Technical intelligence is most often used in machine-to-machine operations, and is therefore automated as much as possible to handle the large volume of information. In many cases, technical intelligence does not contain much context, even if context is available in other places, because machines do not care as much about the context as their humans do. A firewall doesn’t need to know why to block traffic to a malicious domain, it just needs to do it. The human on the other end of that firewall change might want to know, however, in case the change ends up triggering a massive amount of alerts. Technical intelligence must have been analyzed prior to consumption, otherwise it is just data or information at best. For more information see Robert Lee’s post on the data vs information vs intelligence debate.

 

If you are not using technical intelligence that you generated yourself, it is critical that you understand the source of the technical intelligence and how it was analyzed, especially if it was analyzed using automated means. I am going out on a limb here by stating that there is a way to analyze and produce threat intelligence in an automated fashion that can be utilized machine-to-machine. Do NOT prove me wrong—do the analysis!

 

Current Intelligence

Current Intelligence deals with day-to-day events and situations that may require immediate action. I have heard several people say that, “news isn’t intelligence,” and that is a true statement; however, threat information in the public domain, when analyzed for implications to your specific organization, network, or operations, becomes intelligence.

 

An example of the use of current intelligence is a report that an exploit kit has integrated a vulnerability that was just announced three days ago. If you know that you are on a thirty-day patch cycle that means (best case) you have twenty-seven days where you will be vulnerable to these attacks. Understanding how this threat impacts your organization and how to detect and block malicious activity associated with it is an example of current intelligence. Current intelligence can also be generated from information within an organization’s networks. Analyzing an intrusion or a spearphishing attack against executives can also generate current intelligence that needs to be acted on quickly.

 

When you do generate current intelligence from your own network, document it! It can then contribute to threat trending and threat landscape research, which we will discuss shortly. It can also be shared with other organizations.

 

Threat Trending (Estimation)

All of the intelligence gathered at the tactical level (technical intelligence, current intelligence) can be further analyzed to generate threat trends. Threat trending takes time because of the nature of trending, you are analyzing patterns over time to see how things change and how they stay the same. Threat trending can be an analysis of a particular threat that has impacted your network repeatedly, or it can be an analysis of how an actor group or malware family has evolved over time.

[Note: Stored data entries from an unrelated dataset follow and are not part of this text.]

import Summits.AtomisticToContinuum.BoseEinsteinCondensation.Theses.BECTangentRigidity
import Summits.AtomisticToContinuum.BoseEinsteinCondensation.Theses.BECDyadicChaining
import Summits.AtomisticToContinuum.BoseEinsteinCondensation.Theorems.BECTangentRigidityTangentTransferStubMesoscopicFloorPinned
import Summits.AtomisticToContinuum.BoseEinsteinCondensation.Theorems.BECTangentRigidityTangentTransferStubFloorSharp
import Summits.AtomisticToContinuum.BoseEinsteinCondensation.Theorems.BECTangentRigidityTangentTransferStubNoClumping
import Summits.AtomisticToContinuum.BoseEinsteinCondensation.Theorems.BECTangentRigidityTangentTransferStubFreeCoarse
import Summits.AtomisticToContinuum.BoseEinsteinCondensation.Theorems.BECTangentRigidityTangentTransferStubBaseAmplitude
import Summits.AtomisticToContinuum.BoseEinsteinCondensation.Theorems.BECTangentRigidityTangentTransferStubChainBookkeeping
import Summits.AtomisticToContinuum.BoseEinsteinCondensation.Theorems.BECDyadicChainingCoherentAmplitudeMonotone
import Literature.MathematicalPhysics.QuantumManyBody.DyadicCoherentFractionRefinement
import Literature.MathematicalPhysics.QuantumManyBody.BoseGasMergeOccupation

/-!
# Skeleton v3 — crux `BECTangentRigidity.TangentTransfer` (stmt-AtomisticToContinuum-13033), line `registered`

Lead `prover-line-stmt-AtomisticToContinuum-13033-c2-0`, 2026-08-17 (reshape of the registered birth
skeleton `Lines/birth.lean`, sha ddaccf71…, after wave 1).

  `TangentTransfer = ∀ v admissible, MesoscopicFloor(v) → RigidMomentumBound(v) → CoarseCoherence(v)`.

## What changed and why (wave 1 → v2)

* STUB 1 of the birth skeleton, `stub_mesoscopicFloorPinned` (pinned floor `7N/8` at every scale
  `M/√ρ`), LANDED unconditionally (p149155, `Theorems/BECTangentRigidityTangentTransferStubMesoscopicFloorPinned.lean`,
  on top of the new Literature files `BoseGasSubcellCondensation{,Dilute}.lean`, p147122 / p148131: LSSY's
  localisation mechanism Lemma 5.2 + Lemma 4.1 + cell method + Dyson bound, run cell by cell on the
  Dirichlet big box).  It is imported below (no `sorry`).
* STUB 2 of the birth skeleton, `stub_summableOctaveLoss` (per-octave flat-mode loss
  `≤ N(A(r/s)² + B(s/L)²)`), is the crux `RMB → CC` in scale-resolved, slightly STRONGER form (lead's
  analysis `work/stub2-analysis.md`; crux strategist's STRATEGY-CENSUS): not provable from its `Leans on`,
  and as an item it would near-duplicate the open crux `BECDyadicChaining.DyadicCoherenceDefect`
  (stmt-AtomisticToContinuum-13192: ONE summable budget `β`, `Σβ ≤ 1/4`, bounds the per-level coherent
  AMPLITUDE increment `A_m ≤ A_{m-1} + β_j√N` above an `N`-independent scale `ℓ_d`).  v2 therefore routes
  the dyadic chaining THROUGH THAT EXISTING ITEM: `stub_dyadicCoherenceDefect` is 13192's decl BY NAME,
  and everything else is provable-now technology:
  - `stub_floorSharp` — the landed floor with `7/8` replaced by `1 - η` (every `η > 0`; positive
    scattering length);
  - `stub_noClumping` — the total over-occupation of the flat cell modes beyond the fair share
    `(1+η)N/8^k` is `≤ ηN` at the same scales (convexity of the cell method: `Σ_c(n_c - ρs³)² ≥ 2ηρs³·excess`,
    against the `o(1)·4πaρN` energy budget; crowded cells by superadditivity);
  - `stub_baseAmplitude` — deterministic algebra: floor `(1-η)N` + over-occupation `≤ ηN` give the
    coherent amplitude `A_k ≥ ((1-2η)/√(1+η))·√N` (`√n ≥ min(n, cap)/√cap`);
  - `stub_chainBookkeeping` — deterministic: 13192's per-level inequalities for ONE state, a base level
    `n` with `L/2^n ≥ ℓ_d` and `A_n ≥ (24/25)√N` give `cohSum_0 = A_0² ≥ (24/25 - 1/4)²N ≥ N/2`
    (the bracket `j(m)` is injective in `m`, so the consumed budget is `≤ Σβ ≤ 1/4`);
  - `stub_freeCoarse` — zero scattering length (`v = 0` a.e., `LSSY2005_zeroScatteringLength_holds`):
    coarse coherence at level `0` directly, `F_0 = (8/π²)³ = 0.533 > 1/2` (sine gap `stub_sineGap`,
    `stub_freeUpperBound` of route BECDyadicChaining, proved).
* Composition `TangentTransfer_of` (sorry-free): for `a(v) = 0` use `stub_freeCoarse`; for `a(v) > 0`
  take `ℓ_d, ρ₁, β` from 13192, `η = 1/100`, `M = max 1 ℓ_d`, the level `n` with
  `L/2^n ∈ [M/√ρ, 2M/√ρ)` (exists eventually; `≥ ℓ_d` since `ρ < 1`), floor + no-clumping + base
  amplitude (`0.98/√1.01 ≥ 24/25`) + chain bookkeeping ⇒ `cohSum_0 ≥ N/2`, i.e. `CoarseCoherence(v)`
  with `K = 0`.  Both crux hypotheses (`MesoscopicFloor(v)`, `RigidMomentumBound(v)`) are idle, as the
  crux-attack refuter and the strategist predicted (`TT ≡ RMB → CC` in strength, and `RMB` only matters
  for degenerate ground spaces).
* Net effect for the programme: crux 13033 ⇐ crux 13192 + four provable-now stubs; the two routes
  BECTangentRigidity and BECDyadicChaining share ONE open core.

Registered stubs of v2: `stub_floorSharp`, `stub_noClumping`, `stub_freeCoarse`, `stub_baseAmplitude`,
`stub_chainBookkeeping`, `stub_dyadicCoherenceDefect` (6 ≤ stubs_max 7; the landed `stub_mesoscopicFloorPinned`
stays on the item as `supports`).  **v3 (after wave 2): all five provable stubs LANDED; the only `sorry` left
is `stub_dyadicCoherenceDefect`, i.e. crux 13033 is proved MODULO item 13192 exactly.**
-/

noncomputable section

open MeasureTheory Filter Set
open scoped ENNReal NNReal Topology BigOperators

namespace Summit.AtomisticToContinuum.BoseEinsteinCondensation.Cruxes.TangentTransfer.Birth

open Literature.MathematicalPhysics.QuantumManyBody.BoseGas
open Summit.AtomisticToContinuum.BoseEinsteinCondensation.Theses.BECTangentRigidity (TangentTransfer)
open Summit.AtomisticToContinuum.BoseEinsteinCondensation.Theses.BECDyadicChaining (DyadicCoherenceDefect)

/-! ## Stubs

LANDED (imported above, all unconditional, axioms `propext`/`Classical.choice`/`Quot.sound`; names in this
namespace): `stub_mesoscopicFloorPinned` (p149155, wave 1), `stub_floorSharp` (p151645), `stub_noClumping`
(p153432), `stub_freeCoarse` (p154246), `stub_baseAmplitude` (p154671), `stub_chainBookkeeping` (p155532)
(wave 2), with Literature support `BoseGasSubcellCondensation{,Dilute,Sharp}.lean`, `BoseGasSubcellNoClumping.lean`
(p147122, p148131, p151406, p153166).

OPEN (the ONLY `sorry` of this file): `stub_dyadicCoherenceDefect` = item stmt-AtomisticToContinuum-13192 by name. -/

/-- **STUB `stub_dyadicCoherenceDefect`** — the open crux of route BECDyadicChaining BY NAME
(stmt-AtomisticToContinuum-13192, `[difficulty: open-problem]`, its own line led in parallel): for every
repulsive finite-range `v` there are `ℓ_d > 0`, `ρ₀ > 0` such that for `0 < ρ < ρ₀` one summable budget
`β ≥ 0`, `Σ_j β_j ≤ 1/4`, bounds, eventually in `N` and uniformly over `δ`-near-minimisers, the
per-level coherent-amplitude increment `A_m ≤ A_{m-1} + β_j√N` for every level `m ≥ 1` whose cube side
lies in `[ℓ_d2^j, ℓ_d2^{j+1})`.  This is where the summit-level content of `TangentTransfer` lives (in
strength `TangentTransfer ≡ RMB → CC`, and 13192 + the provable stubs above give `CC(v)` for every `v`);
closing it here = importing a proof of 13192. -/
theorem stub_dyadicCoherenceDefect : DyadicCoherenceDefect := by
  sorry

The more relevant a threat trend is to your network or organization, the more useful it will be to you.

 

Threat trending allows us to move from an analysis of something that we have seen and know is bad towards predicting or estimating future threats.

 

Threat Landscape Research

Speaking of trending, there has been a long trend in intelligence analysis of focusing on time-sensitive, current intelligence at the expense of longer term, strategic research. Consider how many tactical level, technical IOCs we have in the community compared to strategic intelligence resources. How many new programs are focused on providing “real-time intelligence” versus “deliberate, in-depth analysis.” There are legitimate reasons for that: there are not enough analysts as it is, and they are usually focused on the time-sensitive tasks because they are, well, time sensitive. In addition, we don’t always have the right data to conduct strategic level analysis, both because we are not accustomed to collecting it from our own networks and most people who are willing to share tactical indicators of threats are not as willing to share information on how those threats impacted them.

 

We need to change this, because you cannot (or should not) make decisions about the future of your security program without a strategy, and you cannot (or should not) have a security strategy without understanding the logic behind it. Threat landscape research—which is a long term analysis of the threats in your environment, what they target, how they operate, and how you are able to respond to those threats—will drive your strategy. The tactical level information you have been collecting and analyzing from your network on a daily basis can all contribute to threat landscape research. Current intelligence, yours and public domain information, can also contribute to threat landscape research. One framework for capturing and analyzing this information is VERIS—the Vocabulary for Event Recording and Incident Sharing, which the DBIR is based off of. Just remember, this type of intelligence analysis takes time and effort, but it will be worth it.

 

Information Sharing

There is currently an emphasis on sharing IOCs and other technical information, however any of the types of intelligence we have discussed in this post are good candidates for information sharing. Sharing information on best practices and processes is also incredibly beneficial.

 

Sharing information on what has been seen in an organization’s network is a good way to understand new threats as they emerge and increase situational awareness. Information sharing essentially generates intelligence to warn others of threats that may impact them. Information sharing is becoming increasingly automated, which is great for handling higher volumes of information, however, unless there is an additional layer of analysis that focuses on how this information is relevant or impacts your organization then it will stay information (not intelligence) and will not be as useful as it could be. For more information see Alex Pinto’s presentation on his recent research on measuring the effectiveness of threat intelligence sharing.

 

Even if you are not yet convinced of the value of generating your own intelligence from your environment, consuming threat intelligence still requires analysis to understand how it is relevant to you and what actions you should take. A solid understanding of the different types of intelligence and how they are used will help guide how you should approach that analysis.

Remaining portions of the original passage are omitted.